Exercise description:
Starting at the top of the records, output every line through the one that contains "rotor rung: FIN", keeping each exactly as it appears.

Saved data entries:
[Start of Attachment]

import Summits.HubbardSuperconductivity.HubbardSuperconductivity.Theorems.AnisotropyChordTransferFibre3FinXDEvalW

/-!
# Route `AnisotropyChord` / H0 rotor rung: FIN per-`L` row-D (KT-2a″) cell facts, `L = 16`, cells 130–131

Kernel facts `xdCellAny0 16 (49/50) la lb aD = true` (in-kernel point tables, zero data; `decide +kernel`) for the combined-cell
grid of `L = 16` (g5 design, 1–2.5 % cells); assembled in `…FinXDSixteen`.  Prover seat `hubbard-h0-rotor-p3` g7; helper for piece A =
stmt-HubbardSuperconductivity-23918 of rung 19089 (`--supports`, helper class).  WHAT THIS IS NOT: nothing here proves superconductivity in the
Hubbard model (rotor TARGET as worded stays FALSE, g15 verdict); kernel facts for ONE hypothesis of ONE conditional reduction.  No sorry.
-/

set_option linter.dupNamespace false
set_option autoImplicit false

namespace Summit.HubbardSuperconductivity.HubbardSuperconductivity.Theorems.AnisotropyChord.Transfer.Fibre3

namespace FinXD

/-- cell 130 of `L = 16` (`cert`). [folklore] -/
theorem xd16_130 : xdCellAny0 16 (49/50 : ℚ) 5354228375776618 5488084085171034 (7/100 : ℚ) = true := by (rw [← xdCellAnyW0_eq]; decide +kernel)

/-- cell 131 of `L = 16` (`cert`). [folklore] -/
theorem xd16_131 : xdCellAny0 16 (49/50 : ℚ) 5488084085171034 5625286187300310 (7/100 : ℚ) = true := by (rw [← xdCellAnyW0_eq]; decide +kernel)

end FinXD

end Summit.HubbardSuperconductivity.HubbardSuperconductivity.Theorems.AnisotropyChord.Transfer.Fibre3
open scoped MonObj Obj in
/-- **A `K`-morphism of the underlying schemes whose base change is (the underlying morphism of) a
homomorphism `g : P_L → Q_L` is a homomorphism `f : P → Q` with `f_L = g`**: the unit and
multiplication compatibilities hold after the faithful monoidal base change (Mathlib
`Functor.FullyFaithful.isMonHom_preimage` pattern, with faithfulness only). [folklore] -/
theorem exists_hom_baseChange_eq_of_map_eq (g : P.baseChange L ⟶ Q.baseChange L)
    (g₀ : P.X ⟶ Q.X) (hmap : (bcFunctor K L).map g₀ = g.hom.hom.hom) :
    ∃ f : P ⟶ Q, Hom.baseChange L f = g := by
  let F := bcFunctor K L
  have h1 : F.map (η[P.X] ≫ g₀) = F.map η[Q.X] := by
    have h := IsMonHom.one_hom g.hom.hom.hom
    rw [← hmap] at h
    change (Functor.LaxMonoidal.ε F ≫ F.map η[P.X]) ≫ F.map g₀ =
      Functor.LaxMonoidal.ε F ≫ F.map η[Q.X] at h
    rw [Category.assoc, cancel_epi] at h
    rw [F.map_comp, h]
  have h2 : F.map (μ[P.X] ≫ g₀) = F.map ((g₀ ⊗ₘ g₀) ≫ μ[Q.X]) := by
    have h := IsMonHom.mul_hom g.hom.hom.hom
    rw [← hmap] at h
    change (Functor.LaxMonoidal.μ F P.X P.X ≫ F.map μ[P.X]) ≫ F.map g₀ =
      (F.map g₀ ⊗ₘ F.map g₀) ≫ (Functor.LaxMonoidal.μ F Q.X Q.X ≫ F.map μ[Q.X]) at h
    rw [Functor.LaxMonoidal.μ_natural_assoc, Category.assoc, cancel_epi] at h
    rw [F.map_comp, F.map_comp, h]
  refine ⟨InducedCategory.homMk (Grp.homMk'' (A := P.toGrp) (B := Q.toGrp) g₀
    (F.map_injective h1) (F.map_injective h2)), hom_ext _ _ ?_⟩
  rw [Hom.baseChange_hom_hom_hom]
  exact hmap

/-- **A homomorphism `g : P_L → Q_L` whose underlying morphism descends to a morphism
`h₀ : P → Q` of schemes (`pr_P ≫ h₀ = g ≫ pr_Q`) is a base change `f_L`**: `h₀` is a `K`-morphism
(check after the epimorphism `pr_P`), `(h₀)_L = g` on schemes (universal property of `Q_L`), and
`h₀` is a homomorphism by `exists_hom_baseChange_eq_of_map_eq`. [folklore] -/
theorem exists_hom_baseChange_eq_of_bcFst_comp (g : P.baseChange L ⟶ Q.baseChange L)
    (h₀ : P.X.left ⟶ Q.X.left) (hh₀ : bcFst L P ≫ h₀ = Hom.toSchemeHom g ≫ bcFst L Q) :
    ∃ f : P ⟶ Q, Hom.baseChange L f = g := by
  have hsnd : Hom.toSchemeHom g ≫ bcSnd L Q = bcSnd L P := Over.w g.hom.hom.hom
  have hover : h₀ ≫ Q.X.hom = P.X.hom := by
    rw [← cancel_epi (bcFst L P), reassoc_of% hh₀, bcFst_comp_hom, reassoc_of% hsnd,
      bcFst_comp_hom]
  refine exists_hom_baseChange_eq_of_map_eq L g (Over.homMk h₀ hover) (Over.OverMorphism.ext ?_)
  change bcMapLeft L (Over.homMk h₀ hover) = Hom.toSchemeHom g
  apply baseChange_hom_ext
  · rw [bcMapLeft_comp_bcFst]
    exact hh₀
  · rw [bcMapLeft_comp_bcSnd]
    exact hsnd.symm
import Summits.KontsevichZagierPeriods.KontsevichZagierPeriods.Theses.CoactionDevissage
import Summits.KontsevichZagierPeriods.KontsevichZagierPeriods.Theorems.FurushoPentagonStuffleInKZ

/-!
# `Stuffle` (stmt-KontsevichZagierPeriods-3173, route CoactionDevissage) — proof

Statement: with `ρ u := [KZ.mzvRep u]` for admissible `u` (and `0` otherwise), for all admissible
indices `s`, `t` the stuffle (harmonic product) defect `ρ s · ρ t − Σ_{u ∈ s ∗ t} ρ u` (Hoffman's
`MZV.stuffle`, with multiplicity) lies in `KZ.relations`: the stuffle product of multiple zeta values
is realised by the Kontsevich–Zagier moves, not only as the real identity `multipleZeta_mul`.

Proof: the route FurushoPentagon filed the same content for an ARBITRARY assignment `Z` pinned to the
simplex classes on admissible indices, `StuffleInKZ` (twin item stmt-3931), and the tree proves it:
`Summit.KontsevichZagierPeriods.FurushoPentagon.StuffleInKZ.StuffleInKZ_of`
(`Theorems/FurushoPentagonStuffleInKZ.lean`, line `cumulative-cube-lattice-paths`: the cumulative
monomial chart `tᵢ = x₀⋯xᵢ` turns each simplex class into an open-cube class (rule (2)); the product of
two cube classes is a cube class (Fubini product); the pointwise kernel identity
`cubeKernel s · cubeKernel t = Σ_{lattice paths} pathKernel` with all summands positive is finite
integrand additivity (rule (1b)); each path kernel is the cube kernel of the merged index at
block-interleaved coordinates, a coordinate permutation (rule (2)); and the paths enumerate
`MZV.stuffle s t` as an ordered list — Soudères 2010 §1.3). The route's `ρ` is such an assignment
(`dif_pos`), so the item is the instance `Z := ρ`. This file closes the item by that theorem (lead c10
of line `Sketch` of crux `TateLifting`, banking calculus theorems where they close items). No new
mathematics.

References: M. Kontsevich, D. Zagier, *Periods* (2001), §1.2; I. Soudères, *Motivic double shuffle*,
Int. J. Number Theory 6 (2010), §1.3 (arXiv:0808.0248); M. E. Hoffman, *The algebra of multiple
harmonic series*, J. Algebra 194 (1997), Thm 4.2.
-/

namespace Summit.KontsevichZagierPeriods.CoactionDevissage

open Literature.NumberTheory.Transcendental

/-- **`Stuffle`** (route CoactionDevissage, stmt-KontsevichZagierPeriods-3173): for admissible `s`, `t`,
`[mzvRep s]·[mzvRep t] − Σ_{u ∈ s ∗ t} [mzvRep u] ∈ KZ.relations` (with the route's `ρ`). Proof: `ρ`
agrees with `[mzvRep u]` on admissible `u` (`dif_pos`), so this is the instance `Z := ρ` of the
theorem `FurushoPentagon.StuffleInKZ.StuffleInKZ_of` (cube charts, Fubini product, lattice-path
kernel identity as integrand additivity, coordinate permutations as changes of variables).
[Kontsevich–Zagier 2001, §1.2; arXiv:0808.0248, §1.3] [folklore] -/
theorem stuffle_proof :
    Summit.KontsevichZagierPeriods.KontsevichZagierPeriods.Theses.CoactionDevissage.Stuffle := by
  intro s t hs ht
  -- the route's assignment `ρ`, written out (it is pinned to `[mzvRep u]` on admissible `u` by `dif_pos`)
  have key := Summit.KontsevichZagierPeriods.FurushoPentagon.StuffleInKZ.StuffleInKZ_of
    (fun u => if h : MZV.IsAdmissible u then KZ.of (KZ.mzvRep u h
      (KZ.mzvIntegrand_isSemialgebraicFunOn_holds u) (KZ.mzvIntegrand_integrableOn_holds u h)) else 0)
    (fun u hu => dif_pos hu) s t hs ht
  exact key

end Summit.KontsevichZagierPeriods.CoactionDevissage
/-- `per E(a,b,c) = 1 - a - b - c + ab + ac + bc`. [folklore] -/
theorem permanent_e3 (a b c : R) :
    (e3 a b c).permanent = 1 - a - b - c + a * b + a * c + b * c := by
  rw [Matrix.permanent_fin_four_row]
  simp [e3]
  ring

/-- The Boolean indicator as a ring element. [folklore] -/
def bval (b : Bool) : R := if b then 1 else 0

/-- `bval true = 1`. [folklore] -/
@[simp] theorem bval_true : (bval true : R) = 1 := rfl
/-- `bval false = 0`. [folklore] -/
@[simp] theorem bval_false : (bval false : R) = 0 := rfl

/-- **On Boolean points the equality block is the indicator `[a = b = c]`.** [folklore] -/
theorem permanent_e3_bval (a b c : Bool) :
    (e3 (bval a) (bval b) (bval c) : Matrix (Fin 4) (Fin 4) R).permanent =
      if (a = b ∧ b = c) then 1 else 0 := by
  rw [permanent_e3]
  cases a <;> cases b <;> cases c <;> simp

/-- The entries of the equality block at a Boolean point, off the three sites, lie in `{-1, 0, 1}`;
so do all entries of `E(0,0,0)`. [folklore] -/
theorem e3_zero_apply_mem (g g' : Fin 4) :
    (e3 0 0 0 : Matrix (Fin 4) (Fin 4) R) g g' = -1 ∨ (e3 0 0 0 : Matrix (Fin 4) (Fin 4) R) g g' = 0 ∨
      (e3 0 0 0 : Matrix (Fin 4) (Fin 4) R) g g' = 1 := by
  fin_cases g <;> fin_cases g' <;> simp [e3]

variable {V : Type*}

/-- **Block sum**: the matrix `H` on `V` together with the diagonal blocks `M s`, `s < κ`, on
`κ` groups of `K` new indices (no entries between `V` and the groups or between different
groups). [folklore] -/
def blockSum (H : Matrix V V R) {κ K : ℕ} (M : Fin κ → Matrix (Fin K) (Fin K) R) :
    Matrix (V ⊕ Fin κ × Fin K) (V ⊕ Fin κ × Fin K) R :=
  fun x y => match x, y with
  | Sum.inl r, Sum.inl c => H r c
  | Sum.inl _, Sum.inr _ => 0
  | Sum.inr _, Sum.inl _ => 0
  | Sum.inr (s, g), Sum.inr (s', g') => if s = s' then M s g g' else 0

section BlockSumEntries

variable (H : Matrix V V R) {κ K : ℕ} (M : Fin κ → Matrix (Fin K) (Fin K) R)

/-- Entries of a block sum, first block. [folklore] -/
@[simp] theorem blockSum_inl_inl (r c : V) : blockSum H M (Sum.inl r) (Sum.inl c) = H r c := rfl
/-- Entries of a block sum, off-diagonal. [folklore] -/
@[simp] theorem blockSum_inl_inr (r : V) (y : Fin κ × Fin K) : blockSum H M (Sum.inl r) (Sum.inr y) = 0 := rfl
/-- Entries of a block sum, off-diagonal. [folklore] -/
@[simp] theorem blockSum_inr_inl (x : Fin κ × Fin K) (c : V) : blockSum H M (Sum.inr x) (Sum.inl c) = 0 := rfl
/-- Entries of a block sum, the groups. [folklore] -/
@[simp] theorem blockSum_inr_inr (s s' : Fin κ) (g g' : Fin K) :
    blockSum H M (Sum.inr (s, g)) (Sum.inr (s', g')) = if s = s' then M s g g' else 0 := rfl

end BlockSumEntries

/-- Peeling the last group of a block sum (`slotPeel` of `PermanentBypass.lean`). [folklore] -/
theorem blockSum_submatrix_slotPeel (H : Matrix V V R) {κ K : ℕ} (M : Fin (κ + 1) → Matrix (Fin K) (Fin K) R) :
    (blockSum H M).submatrix (slotPeel V κ K) (slotPeel V κ K) =
      fromBlocks (blockSum H fun s => M (Fin.castSucc s)) 0 0 (M (Fin.last κ)) := by
  ext x y
  rcases x with (r | ⟨s, g⟩) | g <;> rcases y with (c | ⟨s', g'⟩) | g'
  · rfl
  · rfl
  · rfl
  · rfl
  · simp only [submatrix_apply, slotPeel_inl_inr, blockSum_inr_inr, Fin.castSucc_inj, fromBlocks_apply₁₁]
  · simp [(Fin.castSucc_lt_last s).ne]
  · rfl
  · simp [(Fin.castSucc_lt_last s').ne']
  · simp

[End of Attachment]

Solution for this exercise:
import Summits.HubbardSuperconductivity.HubbardSuperconductivity.Theorems.AnisotropyChordTransferFibre3FinXDEvalW

/-!
# Route `AnisotropyChord` / H0 rotor rung: FIN per-`L` row-D (KT-2a″) cell facts, `L = 16`, cells 130–131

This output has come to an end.